Judge of the Supreme Court
- In office 1995 – 31 March 1998
- Appointed by: Nelson Mandela
- Division: Appellate
- In office 1976–1995
- Division: Cape Provincial

Personal details
- Born: Ernst Martin Grosskopf 29 December 1930 (age 95) Orange Free State, Union of South Africa
- Parent: E. B. Grosskopf
- Relatives: Koos Strauss (uncle)
- Education: Hoërskool Jan van Riebeeck
- Alma mater: University of Cape Town

= Ernie Grosskopf =

South African judge

Ernst Martin Grosskopf (born 29 December 1930) is a South African retired judge who served in the Supreme Court of Appeal. Formerly an advocate in Cape Town, he joined the Cape Provincial Division in 1976 and was elevated to the Appellate Division in 1995. He retired from the judiciary in 1998, shortly after the latter court was restructured as the Supreme Court of Appeal.

== Early life and legal career ==
Grosskopf was born on 29 December 1930 in the Orange Free State. The youngest of three children, he belonged to a prominent Afrikaner family; his father was the Afrikaans writer E. B. Grosskopf, and his maternal uncle was politician Koos Strauss.
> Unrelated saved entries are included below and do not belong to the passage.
import Summits.CriticalPhenomena.PercolationContinuityZ3.Theorems.PercNearOneGluingNoHeavyPcintChainBondUnits
import Summits.CriticalPhenomena.PercolationContinuityZ3.Theorems.PercNearOneGluingNoHeavyPcintChainBondIneq
import HarnessLib

/-!
# PCINT lane, reduction B3c (`chordchain_cw`): the event of a word, forcing, and the per-site probability bound

Cell `prim-pcint` (PAPER-2 track (iii): certified intervals for `p_c(ℤ^d)`), seat `prim-pcint-2` (gen 4); support file
(`--supports stmt-CriticalPhenomena-4575`).  Does NOT build on p205010.  Memo: `run/shared/lean/prim/pcint/REDUCTIONS.md` §B3c.

For a family `o` of sibling orders and a word `γ` the B3c event is
`chainEvent o γ = baseEvt γ ∩ ⋂_{w ∈ offSites γ} siteEvt o γ w`: edges of `γ` open, chords closed, and at every off-path site `w`
NO BAD PAIR of incidence edges open together, where a pair of incidence times `i < j` of `w` is bad if `j ≥ i + 3` (a
shortcut) or if it is the `o`-bad corner pair `(i, i+2)` at the corner site (a lex-smaller flip).  PROVED here:
* forcing: the code-least open geodesic word realises its event (`mem_chainEvent_of_minimal`, from the forcing lemmas of
  `…PcintChordRandForcing`), and covering of `{0 ↔ ∞}`;
* the per-site bound `P(siteEvt) ≤ siteProb r g p` (`…ChainBondIneq`): the open incidence edges form a set of size `≤ 1`
  or a GOOD corner pair (`real_siteEvt_le_siteProb`), `g` = number of good corner pairs;
* combined with the unit structure of `…ChainBondUnits`: `P(siteEvt o γ w) ≤ s^{detUnits + 2·#badFiber}`
  (`real_siteEvt_le_pow`, `0 ≤ p ≤ 1/2`, `s² ≥ 1 - p²`, `kc ≥ 2`);
* finite dependence and disjointness of the incidence edge sets (`incEdges`), for the product formula in
  `…PcintChainBondReduction`.
-/

noncomputable section

namespace Summit.CriticalPhenomena.PercolationContinuityZ3.Theorems.Pcint

open Finset MeasureTheory Literature.Probability.Percolation Literature.Probability.LatticeModels
import Summits.HodgeConjecture.HodgeConjecture.Theses.AnchorTransport

/-!
# Route AnchorTransport — `Assembly` (item stmt-HodgeConjecture-1080)

The assembly item of route `AnchorTransport` is pure logic: from the Hodge-model fact
`∀ n X, nonempty_hodgeModel n X`, `IsoInvariance`, `VariationalHodge` and `AnchorExistence`
one gets `HodgeConjecture`.  Given `X` smooth projective of dimension `n` and a rational `(p,p)`
class `c`, `AnchorExistence` produces a smooth projective family `f : 𝒳 ⟶ S`, points `s₁ s₀`,
an iso `e : X ≅ 𝒳_{s₁}` and a fibrewise-Hodge class `A` on `𝒳` with `e^*(A|_{𝒳_{s₁}}) = c` and
`A|_{𝒳_{s₀}}` algebraic; `VariationalHodge` transports algebraicity from the anchor fibre `s₀` to
`s₁`; `IsoInvariance` moves it across `e`.  The Hodge-model fact discharges the anti-vacuity
conjunct of `HodgeConjectureFor` (`hodgeConjectureFor_iff_of_isSmoothProjective`).  This is the
same argument as the route's deciding theorem `closes`, recorded against the item's own decl.
-/

-- `Summit.HodgeConjecture.HodgeConjecture.Theorems` is the mandated namespace (single-conjunct summit:
-- Sub = Summit), which `linter.dupNamespace` flags on every declaration; the lakefile turns the
-- linter off tree-wide (weak option), restated here so stand-alone elaboration is warning-free too.
set_option linter.dupNamespace false

namespace Summit.HodgeConjecture.HodgeConjecture.Theorems

/-- **Item stmt-HodgeConjecture-1080 (`Assembly`)** of route `AnchorTransport`:
`(∀ n X, nonempty_hodgeModel n X) → IsoInvariance → VariationalHodge → AnchorExistence →
HodgeConjecture`.  Pure logic: anchor data from `AnchorExistence`, transport of algebraicity from
the anchor fibre `s₀` to `s₁` by `VariationalHodge`, then across the iso `e : X ≅ 𝒳_{s₁}` by
`IsoInvariance`; the Hodge-model fact reduces `HodgeConjectureFor n X` to its cycle part.  The type
is literally the route decl `Summit.HodgeConjecture.HodgeConjecture.Theses.AnchorTransport.Assembly`. -/
theorem anchorTransport_assembly_proof :
    Summit.HodgeConjecture.HodgeConjecture.Theses.AnchorTransport.Assembly := by
  unfold Summit.HodgeConjecture.HodgeConjecture.Theses.AnchorTransport.Assembly
  intro hM hIso hV hAn n X hX
  refine (Literature.AlgebraicGeometry.HodgeTheory.hodgeConjectureFor_iff_of_isSmoothProjective
    (hM n X) hX).2 ?_
  intro p c hc hpp
  obtain ⟨𝒳, S, f, s₁, s₀, e, A, hf, hirr, hsm, hfib, hAc, hs₀⟩ := hAn hX p c hc hpp
  -- transport algebraicity from the anchor fibre `s₀` to the fibre `s₁` (variational Hodge) …
  have h₁ := hV f hf hirr hsm p A hfib ⟨s₀, hs₀⟩ s₁
  -- … and across the isomorphism `e : X ≅ 𝒳_{s₁}`
  have h₂ := hIso e p _ h₁
  rw [hAc] at h₂
  exact h₂

end Summit.HodgeConjecture.HodgeConjecture.Theorems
His brother, Johannes Grosskopf, married the writer Santie Grosskopf and became a journalism professor and editor of Beeld.

Grosskopf attended the Jan van Riebeeck Primary School and Jan van Riebeeck Secondary School in Cape Town, matriculating in 1947, and went on to the University of Cape Town, where he completed a BA in 1950 and an LLB in 1952. In 1952 and 1953 he clerked for Judge Newton Ogilvie Thompson in the Cape Provincial Division of the Supreme Court of South Africa. In 1954, he joined the Cape Bar as an advocate.
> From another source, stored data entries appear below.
import Summits.BirchSwinnertonDyer.BirchSwinnertonDyer.Theorems.ManinLocalTwoThreePinningKernelSieve
import Summits.BirchSwinnertonDyer.BirchSwinnertonDyer.Theorems.ManinLocalTwoThreeEtaCoefficientTables
import Literature.NumberTheory.ModularForms.EtaQuotientModularForms
import HarnessLib

/-!
# THE PINNING KERNEL, part B: integer dual certificates, the pinning from a candidate, certified `η`-bases

Cell `bsd-f2-manin`, route `ManinLocalTwoThree`, cruxes C2 `ManinOddAtFour` (stmt-BirchSwinnertonDyer-22967) and
C3 `ManinPrimeToThreeAtNine` (stmt-22968); planner seat -an gen 54 (`--supports` helper, turnkey T-an-g54-PK).
Level-generic; nothing here proves C2, C3, Manin's conjecture or BSD.

WHAT IT REPLACES.  At every level done so far (44, 45, 52, 54, 56) the step "the newform `D.f` of an `X₀(N)`-datum IS the
explicit form `Φ`" was a hand-written chain (`Basis…`, `BasisSolve…`, `CurveSide…`, `CurveExclusion…`, `NewformPinning…`:
8 files at level 45, 12 at level 52) of `linear_combination` eliminations growing like `g²`.  Parts A + B do that step ONCE
for all levels, from integer data checked by `decide +kernel` (first instance `…PinningSixtyThree.lean`: six certificates).

* §1 (abstract linear algebra over any `ℂ`-space `V` with coefficient functionals `coef n : V →ₗ[ℂ] ℂ`).  A family
  `C : Fin g → V` with CERTIFIED integer coefficient tables `t i` to depth `K` (`∀ n < K, t i[n] = coef n (C i)`) and a DUAL
  CERTIFICATE (integer vectors `u i` of length `≤ K` with `⟨u i, t j⟩ = d·δ_ij`, `d ≠ 0` — decidable) is linearly
  independent (`linearIndependent_of_dual`); if `finrank V = g` it spans, every integer column relation certified on the
  tables (`∀ j, ⟨v, t j⟩ = 0`) holds on all of `V` (`evalFnₗ_eq_zero_of_dual`), and two vectors with equal coefficients
  on the support of the `u i` are equal (`eq_of_dual`).  §1b: the instance `V = M_k(Γ₀(N))`, `coef n = aₙ` (`modCoefₗ`;
  for `S_k` the tree's `cuspCoeffₗ`), and `aₙ(D.f) = aₙ(W)` read in `M₂` (`modCoefₗ_newform`).
* §3 PINNING: the certified relations feed part A's sieve (`truth_mem_runSieve_of_cert`: the candidate list is COMPLETE),
  and for a candidate `σ` with integers `d', y` such that `d'·aₙ(σ) = Σ_j y_j·t_j[n]` on the dual support (decidable),
  `d' • F = Σ_j y_j • C_j` for the newform `F` (`smul_eq_sum_of_candidate`, list form `exists_smul_eq_sum_of_certs`).
* §4 CERTIFIED `η`-BASES of `M₂(Γ₀(N))`: a list of (exponent list, Newman witness) passing the decidable Newman–Ligozat
  check IS a family of modular forms (`exists_etaModularForms`, Mathlib-structure `etaQuotientModularForm`), and lists
  passing the convolution certificates of `…EtaCoefficientTables` ARE their `q`-tables (`tables_of_etaCerts`).
Per level the residual input is DATA (an g54 `scripts/pk_data.py N K` emits it) plus the exclusion of the non-new
candidates (`p`-depleted old classes survive every curve-side constraint; Fricke/oldform step, per level for now).
[cite: CremonaAlgorithms1997, §2.10] [cite: DiamondShurman2005, Thm. 3.5.1] [cite: Koehler2011, §2.1] [cite: Ligozat1975, Ch. 3]
-/

set_option autoImplicit false
-- lint-debt: the directory name repeats the summit name (sibling precedent `ManinLocalTwoThreeNewformPinningFiftySix.lean`)
set_option linter.dupNamespace false

noncomputable section

open Complex
open UpperHalfPlane hiding I
open scoped MatrixGroups ModularForm
open ModularForm CongruenceSubgroup
open Literature.NumberTheory.ModularForms
open Literature.NumberTheory.EllipticCurves Literature.NumberTheory.EllipticCurves.ModularForms

namespace Summit.BirchSwinnertonDyer.BirchSwinnertonDyer.Theorems.ManinLocalTwoThree.PinningKernel

open Summit.BirchSwinnertonDyer.BirchSwinnertonDyer.Theorems.ManinLocalTwoThree.BracketSturm

/-! ## §1 Integer dual certificates: independence, span, relations, separation -/

section LinearAlgebra

variable {V : Type*} [AddCommGroup V] [Module ℂ V]

/-- `⟨u, t⟩ = Σ_{n < |u|} uₙ tₙ` (entries beyond a list's end count as `0`). [folklore] -/
def dotList (u t : List ℤ) : ℤ := ∑ n ∈ Finset.range u.length, u.getD n 0 * t.getD n 0

/-- The functional `Σ_{n < |u|} uₙ · coef n`. [folklore] -/
def evalFnₗ (coef : ℕ → V →ₗ[ℂ] ℂ) (u : List ℤ) : V →ₗ[ℂ] ℂ :=
  ∑ n ∈ Finset.range u.length, ((u.getD n 0 : ℤ) : ℂ) • coef n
As a lawyer, Grosskopf took several cases involving South Africa's apartheid-era administration of South West Africa; as junior counsel, he worked on Consolidated Diamond Mines of South West Africa Limited v Administrator of South West Africa, and he later joined the legal teams that represented the South African administration before the International Court of Justice and United Nations. He also led the unsuccessful appeal against the apartheid government's decision to ban Andre Brink's 1973 novel Kennis van die aand. He was chairman of the Cape Bar Council from 1973 to 1974 and vice-chairman of the General Bar Council in 1976.
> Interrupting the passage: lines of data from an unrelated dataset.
import Summits.BirchSwinnertonDyer.BirchSwinnertonDyer.Theorems.GenusKolyvaginAtTwoPowDvdShaCardAtTwoRTFixedPartCyclic
import Summits.BirchSwinnertonDyer.BirchSwinnertonDyer.Theorems.GenusKolyvaginAtTwoCyclicTorsionOfNegDisc
import HarnessLib

/-!
# Route `GenusKolyvaginAtTwo`, LINE 18 «plus_descent» on crux L_T `PowDvdShaCardAtTwoRT`
# (stmt-BirchSwinnertonDyer-23242): `CyclicFixedPartOfNegDisc` holds UNCONDITIONALLY

Seat `bsd-line-gk2-p3` g15 (cell `bsd-f1-sign2`), `--supports stmt-BirchSwinnertonDyer-23242` (helper; closes
nothing). THEOREMS ONLY. The registered stub `stub_fixedPartCyclic` (proved in the sibling
`…PowDvdShaCardAtTwoRTFixedPartCyclic`, route-independent) fed with the CLOSED route item Q1
`CyclicTorsionOfNegDisc` (item 24879, `GenusCyclicTorsion.cyclicTorsionOfNegDisc_proof`): for every elliptic `E/ℚ`
with `Δ < 0`, every complex conjugation `c₀ ∈ Γ_ℚ` and every `M`, the `c₀`-fixed subgroup of `E[2^M]` is cyclic
of order `2^M` — so the skeleton's hypothesis `CyclicFixedPartOfNegDisc` of `stub_plusLadder` is a theorem.
BSD is not proved by any of this.

References: [GrossLMS1991] §3 (3.3), §4; [McCallumLMS1991] Lemma 5.3.
-/

set_option autoImplicit false
set_option linter.dupNamespace false

noncomputable section

namespace Summit.BirchSwinnertonDyer.BirchSwinnertonDyer.Theorems.GenusExact.PlusDescent

open WeierstrassCurve Field

/-- **`CyclicFixedPartOfNegDisc` holds, unconditionally**: for every elliptic `E/ℚ` with `Δ < 0`, every
complex conjugation `c₀ ∈ Γ_ℚ` and every `M`, some `P ∈ E[2^M]` of order `2^M` generates the `c₀`-fixed subgroup
of `E[2^M]` (the stub `cyclicFixedPart_of_cyclicTorsion` applied to the closed Q1
`GenusCyclicTorsion.cyclicTorsionOfNegDisc_proof`). [cite: GrossLMS1991, §3 (3.3) and §4]
[cite: McCallumLMS1991, Lemma 5.3] -/
theorem cyclicFixedPartOfNegDisc_holds :
    ∀ (W : WeierstrassCurve ℚ) [W.IsElliptic], W.Δ < 0 → ∀ (c₀ : Field.absoluteGaloisGroup ℚ),
      Literature.NumberTheory.GaloisRepresentations.IsComplexConjugation (Rat.castHom ℝ) c₀ → ∀ (M : ℕ),
      ∃ P : W.geomTorsion ((2 ^ M : ℕ) : ℤ), addOrderOf P = 2 ^ M ∧
        ∀ Q : W.geomTorsion ((2 ^ M : ℕ) : ℤ), c₀ • Q = Q ↔ Q ∈ AddSubgroup.zmultiples P :=
  cyclicFixedPart_of_cyclicTorsion GenusCyclicTorsion.cyclicTorsionOfNegDisc_proof

end Summit.BirchSwinnertonDyer.BirchSwinnertonDyer.Theorems.GenusExact.PlusDescent

end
== Cape Provincial Division: 1976–1995 ==
After stints as an acting judge in the Cape Provincial Division in 1969 and 1976, Grosskopf was permanently appointed to that court in the latter half of 1976. During his 19 years in the Cape Provincial Division, his most influential judgments concerned commercial law; he also wrote notable early judgments in intellectual property law in the late 1980s and early 1990s.

Through 1983 and most of 1984, he was seconded to the Appellate Division as an acting judge, in which capacity he wrote the division's influential judgments in Murray & Roberts Construction v Upington Municipality and Lillicrap Wassenaar and Partners v Pilkington Brothers.

During the last decade of apartheid, Grosskopf presided in several cases relating to the government's use of states of emergency to suppress anti-apartheid activism. In another significant political matter, he was assigned with Peet Nienaber and John Smalberger to hear the appeal in the Upington 25 case, involving 25 defendants facing the death penalty for their involvement in protests which had led to the death of an Upington policeman; the trial judge had found that only four of the defendants participated in the fatal attack, but controversially convicted 21 other protestors on the basis of the common purpose doctrine. Grosskopf wrote for the appellate panel in setting aside most of the convictions.

== Appellate Division: 1995–1998 ==
In the second quarter of 1995, Grosskopf was permanently elevated to the Appellate Division by the first post-apartheid president, Nelson Mandela. Though he remained on the appellate court after it was restructured as the Supreme Court of Appeal in 1997, he retired on 31 March 1998 and returned to Cape Town with his wife, Deidre.